I use a hearing aid in my left ear and I wouldn’t be without it.  While I can understand speech with the implant alone, and I do often do just that while listening to the TV (via the room loop), the quality is much better when I simultaneously use the hearing aid.  And not only the quality, but the ease and confidence with which I understand speech.  Every once in a while, to satisfy myself that I’m doing the right thing, I will listen to the TV with first one ear, then the other, and then both.  The improvement wrought when I use the two together is immediate and apparent.  But we’re all different; for some people, a hearing aid in the contralateral ear may interfere with overall perception.  Other people may notice little or no difference.  In other words, I believe that every effort should be made to determine if the residual hearing in the unimplanted ear can be successfully utilized.  I hate to see hearing wasted.   

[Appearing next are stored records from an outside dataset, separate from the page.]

/-
Copyright (c) 2026 the pub-hodgecm-mathlib formalisation cell (harness21).  Prover seat hodgecm-mathlib-K2E1-p09 (g6), Track B ∕ K2-LIT, h413 =
`stmt-HodgeConjecture-24833`, ENGINE E1, campaign «EIS-R7-BL-SPH-2», deal «BL-P3 FILE C» of the dealer K2E1-plan (g5) (ORDER 2026-09-04T09:18:31Z (a) + (b)).
-/
import Summits.HodgeConjecture.HodgeConjecture.Theorems.K2E1BLHeckeOperatorHXU2    -- ★ (this seat) FILE C part 1: `w₁` facts, the `𝔛`-side Tonelli bound, a.e. congruence ∕ integrability; brings P3 A∕B1∕B2 + leaves
import HarnessLib

/-!
# K2·E1 — `K2E1BLHeckeOperatorHXU2Op` («EIS-R7-BL-SPH-2», P3 FILE C, part 2): THE OPERATOR `T_X = R(h)` ON `𝓗_k(𝔛)` WITH `‖T_X u‖ ≤ κ^k‖h‖₁‖u‖`, AND THE INTERTWINING
# `δ(h) ∘ ι = restr ∘ ι ∘ T_X` WITH BERNSTEIN–LAPID'S `ι : 𝓗_k(𝔛) → 𝓗_k(Z_c)` AND `δ(h) : 𝓗_k(Z_c) → 𝓗_k(Z_{c₀})`

Track B ∕ K2-LIT, crux h413 = `stmt-HodgeConjecture-24833`, route of record `HCCMUnconditional`; cell `hodgecm-mathlib`, squad K2, ENGINE E1 (campaign «EIS-R7-BL», (ζ′) WIRING
7d1cceb628a30de8 §3 P3∕P8; dealer 09:18:31Z (a) `exists_shiftOperatorX`, (b) «the INTERTWINING `deltaShift hs ∘L iota hb = restrHN h ∘L iota hb ∘L T_X` (pullback along `pZX`
commutes with right convolution + a.e. glue)» = the letter `hδι : δ i ∘L ι = r i ∘L ι ∘L T i` of ★ G-c `K2E1BLXSystemPackage`).  Prover seat `hodgecm-mathlib-K2E1-p09` (g6).
THEOREMS ONLY (no `def`, no `instance`, no notation, no named-fact hypothesis, no `sorry`; default heartbeats); lane `--supports stmt-HodgeConjecture-24833 --as helper`
(count-neutral).  Closes no socket.  RANK-GENERIC.

THE MATHEMATICS [BernsteinLapid2019, §4 p. 10 (Claim 4); Folland1999, Thm. 6.18].  (a) With `μX_w := w₁^{−2k}·μ` (`𝓗_k(𝔛) = L²(μX_w)`, ★ D5 `HX`), `μ` invariant
(`SMulInvariantMeasure`, e.g. ★ `IsAutomorphicMeasure`) and s-finite, `h` measurable integrable `= 0` off a compact `Ω`: `u ↦ [R(h)u]`, `(R(h)u)(ξ) = ∫ h(y)u(y⁻¹•ξ) dν`, is a well
defined (★ part 1 §5: respects a.e.-equality; integrands a.e. integrable) BOUNDED LINEAR map `T_X : 𝓗_k(𝔛) → 𝓗_k(𝔛)` with `T_X u =ᵐ R(h)u` and `‖T_X u‖ ≤ κ^k‖h‖₁‖u‖` (★ part 1
§4).  (b) THE INTERTWINING: `p : Z → 𝔛`, `B(F)g ↦ [g⁻¹]` (★ `pZX`) satisfies **`p(z·y) = y⁻¹ • p(z)`**, so POINTWISE `R_Z(h)(u ∘ p) = (R_X(h)u) ∘ p`; with the a.e. formulas of
★ `deltaShift`, ★ `coeFn_iota`, `T_X`, the a.e.-congruence of `R_Z(h)` (★ B1 `rightConvFun_congr_ae_restrict`), the quasi-measure-preservation clause of ★ `IotaBound` (a.e. on `𝔛`
pulls back along `p`) and `w_{k,c₀} ≪ w_{k,c₁}`: both `δ(h)(ι u)` and `restr(ι(T_X u))` are a.e. `(R_X(h)u) ∘ p` on `Z_{c₀}`, hence EQUAL in `𝓗_k(Z_{c₀})` for every `u`:
  **`deltaShift hs ∘L iota hb = restrHN h01 ∘L iota hb ∘L T_X`** for ANY `T_X` with `T_X u =ᵐ R(h)u` (in particular the one of (a)).

* §1 `ae_withDensity_weightX_iff`, `eLpNorm_two_withDensity_weightX`, `measurable_convX`, **`eLpNorm_convX_le`**, `memLp_convX`.
* §2 **`exists_shiftOperatorX`** — `∃ T_X : HX k μ →L[ℂ] HX k μ, (∀ u, T_X u =ᵐ[μX_w] R(h)u) ∧ ∀ u, ‖T_X u‖ ≤ κ^k·(∫⁻‖h‖ₑ).toReal·‖u‖`; `exists_shiftOperatorX_of_isCompact`.
* §3 `pZX_rightShift` (`p(z·y) = y⁻¹•p(z)`), `rightConvFun_comp_pZX` (pointwise intertwining), **`deltaShift_comp_iota`** (THE INTERTWINING, letter `hδι`).
HONEST LABEL: HC_CM is proved only modulo the 7 printed citations (2 remaining named inputs: hLiu418 = `stmt-HodgeConjecture-24832`, h413 = `stmt-HodgeConjecture-24833`) until rung 0
closes; this file asserts no named fact and closes no socket; count-neutral.  Letters remaining by design: `hright` (P2a-ι §4bis), `IotaBound` (★ P2a-ι at N = 2), s-finiteness.

## References
* [BernsteinLapid2019] J. Bernstein, E. Lapid, *On the meromorphic continuation of Eisenstein series*, J. Amer. Math. Soc. 37 (2024) (arXiv:1911.02342): §4 p. 10, Claim 4.
* [Folland1999] G. B. Folland, *Real Analysis* (2nd ed., 1999): Thm. 6.18.
-/

set_option autoImplicit false
set_option linter.dupNamespace false  -- the mandated namespace repeats the summit's segment (`HodgeConjecture.HodgeConjecture`)

noncomputable section

open MeasureTheory NumberField IsDedekindDomain Filter Topology Set
open scoped NNReal ENNReal
open Literature.NumberTheory.Automorphic Literature.NumberTheory.Automorphic.UnitaryGroup AdelicGroupData
open Summit.HodgeConjecture.HodgeConjecture.Cruxes.H413.K2E1BLBorelSpacesU2Defs
open Summit.HodgeConjecture.HodgeConjecture.Cruxes.H413.K2E1BLBorelOperatorsU2Defs
open Summit.HodgeConjecture.HodgeConjecture.Cruxes.H413.K2E1BLHeckeOperatorWeightedU2
open Summit.HodgeConjecture.HodgeConjecture.Cruxes.H413.K2E1BLRightConvTonelliU2 (rightConvFun_congr_ae_restrict)
open Summit.HodgeConjecture.HodgeConjecture.Cruxes.H413.K2E1BLShiftBoundU2 (ae_weightedTruncMeasure_iff)
open Summit.HodgeConjecture.HodgeConjecture.Cruxes.H413.K2E1BLHeckeOperatorHXU2

namespace Summit.HodgeConjecture.HodgeConjecture.Cruxes.H413.K2E1BLHeckeOperatorHXU2Op

variable {F E : Type} [Field F] [NumberField F] [Field E] [NumberField E] [Algebra F E] {c : E ≃ₐ[F] E} {N : ℕ} [NeZero N]

/-! ## §1 The weighted measure on `𝔛`, and `R(h)u ∈ 𝓗_k(𝔛)` with the norm bound -/

section Estimate

variable [MeasurableSpace (quasiSplit F E c N).Adelic] [BorelSpace (quasiSplit F E c N).Adelic]
  (νG : Measure (quasiSplit F E c N).Adelic) (μ : Measure (quasiSplit F E c N).automorphicQuotient) (k : ℕ)

omit [MeasurableSpace (quasiSplit F E c N).Adelic] [BorelSpace (quasiSplit F E c N).Adelic] in
/-- a.e. for `μX_w = w₁^{−2k}·μ` is a.e. for `μ` (the density never vanishes). [cite: BernsteinLapid2019, §4 p. 10] -/
theorem ae_withDensity_weightX_iff {p : (quasiSplit F E c N).automorphicQuotient → Prop} :
    (∀ᵐ ξ ∂(μ.withDensity fun x => (((supHeight F E c N x)⁻¹ ^ (2 * k) : ℝ≥0) : ℝ≥0∞)), p ξ) ↔ ∀ᵐ ξ ∂μ, p ξ := by
  rw [ae_withDensity_iff (measurable_weightX k)]
  have hW : ∀ ξ : (quasiSplit F E c N).automorphicQuotient, ((((supHeight F E c N ξ)⁻¹ ^ (2 * k) : ℝ≥0)) : ℝ≥0∞) ≠ 0 := fun ξ => by
    exact_mod_cast (pow_pos (inv_pos.2 (supHeight_pos ξ)) _).ne'
  exact ⟨fun h => h.mono fun ξ hξ => hξ (hW ξ), fun h => h.mono fun ξ hξ _ => hξ⟩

In summary: I’m doing quite well.  I’m delighted that I made the decision to acquire the implant and I would do it again in a minute.  I hear so much better, so much more, and so much more easily, than I did with my hearing aids alone.  The day before these words are being written, I received my three month’s evaluation from the NYU Cochlear Implant Center.  The results were excellent; I am particularly pleased with my performance on the monosyllabic word test, which increased substantially (from 18% to over 90%).  So, clearly, I’m hearing much more.  But, it is important to keep in mind that these results do not, and I want to emphasize do not, suggest that auditorally I’m functioning normally.  I’m not.  What it does indicate is that these speech tests may no longer be appropriate for the current generation of implant users, people like me who started out with a significant amount of usable residual hearing.  I would estimate that, hearing-wise, I’m functioning somewhere around fifty to sixty percent of normal.

Rationally, I understand that the results I’ve achieved so far are excellent.  But, as I noted in Part I of this article, unrealistic hopes cannot easily be quelled.  So while my rationale expectations have been more than fulfilled, I can’t deny a tinge of disappointment that I’m not doing even better.  But it’s been only three months and I still have lots of learning to do with the implant.  While I fully expect and hope (realistically, this time) to do better three or six months from now, I’m sure that I’ll never realize, as I wrote in Part I, the ability to “function fairly normally in challenging group conversational situations” (although a personal FM system will help).  Because I started out with functional hearing, I would rate the improvement in speech comprehension that I have realized to be marvelous.  For someone who begins the process with little or no usable hearing, however, this much progress can seem almost miraculous.  So, it depends on where we’re at when the process beings.  But not everybody will be as fortunate as I was.  As I think about what I have been able to achieve with the implant, my heart goes out to those proportionately few people who have received little or no benefit.  They should know, however, that they made a noble effort, one that was well worth trying.  Nobody fully understands why the implant fails to help in some cases, but they should know, and we should all acknowledge, that it was for no fault of their own.  And it should not serve to discourage others from being implanted, if they are deemed suitable candidates.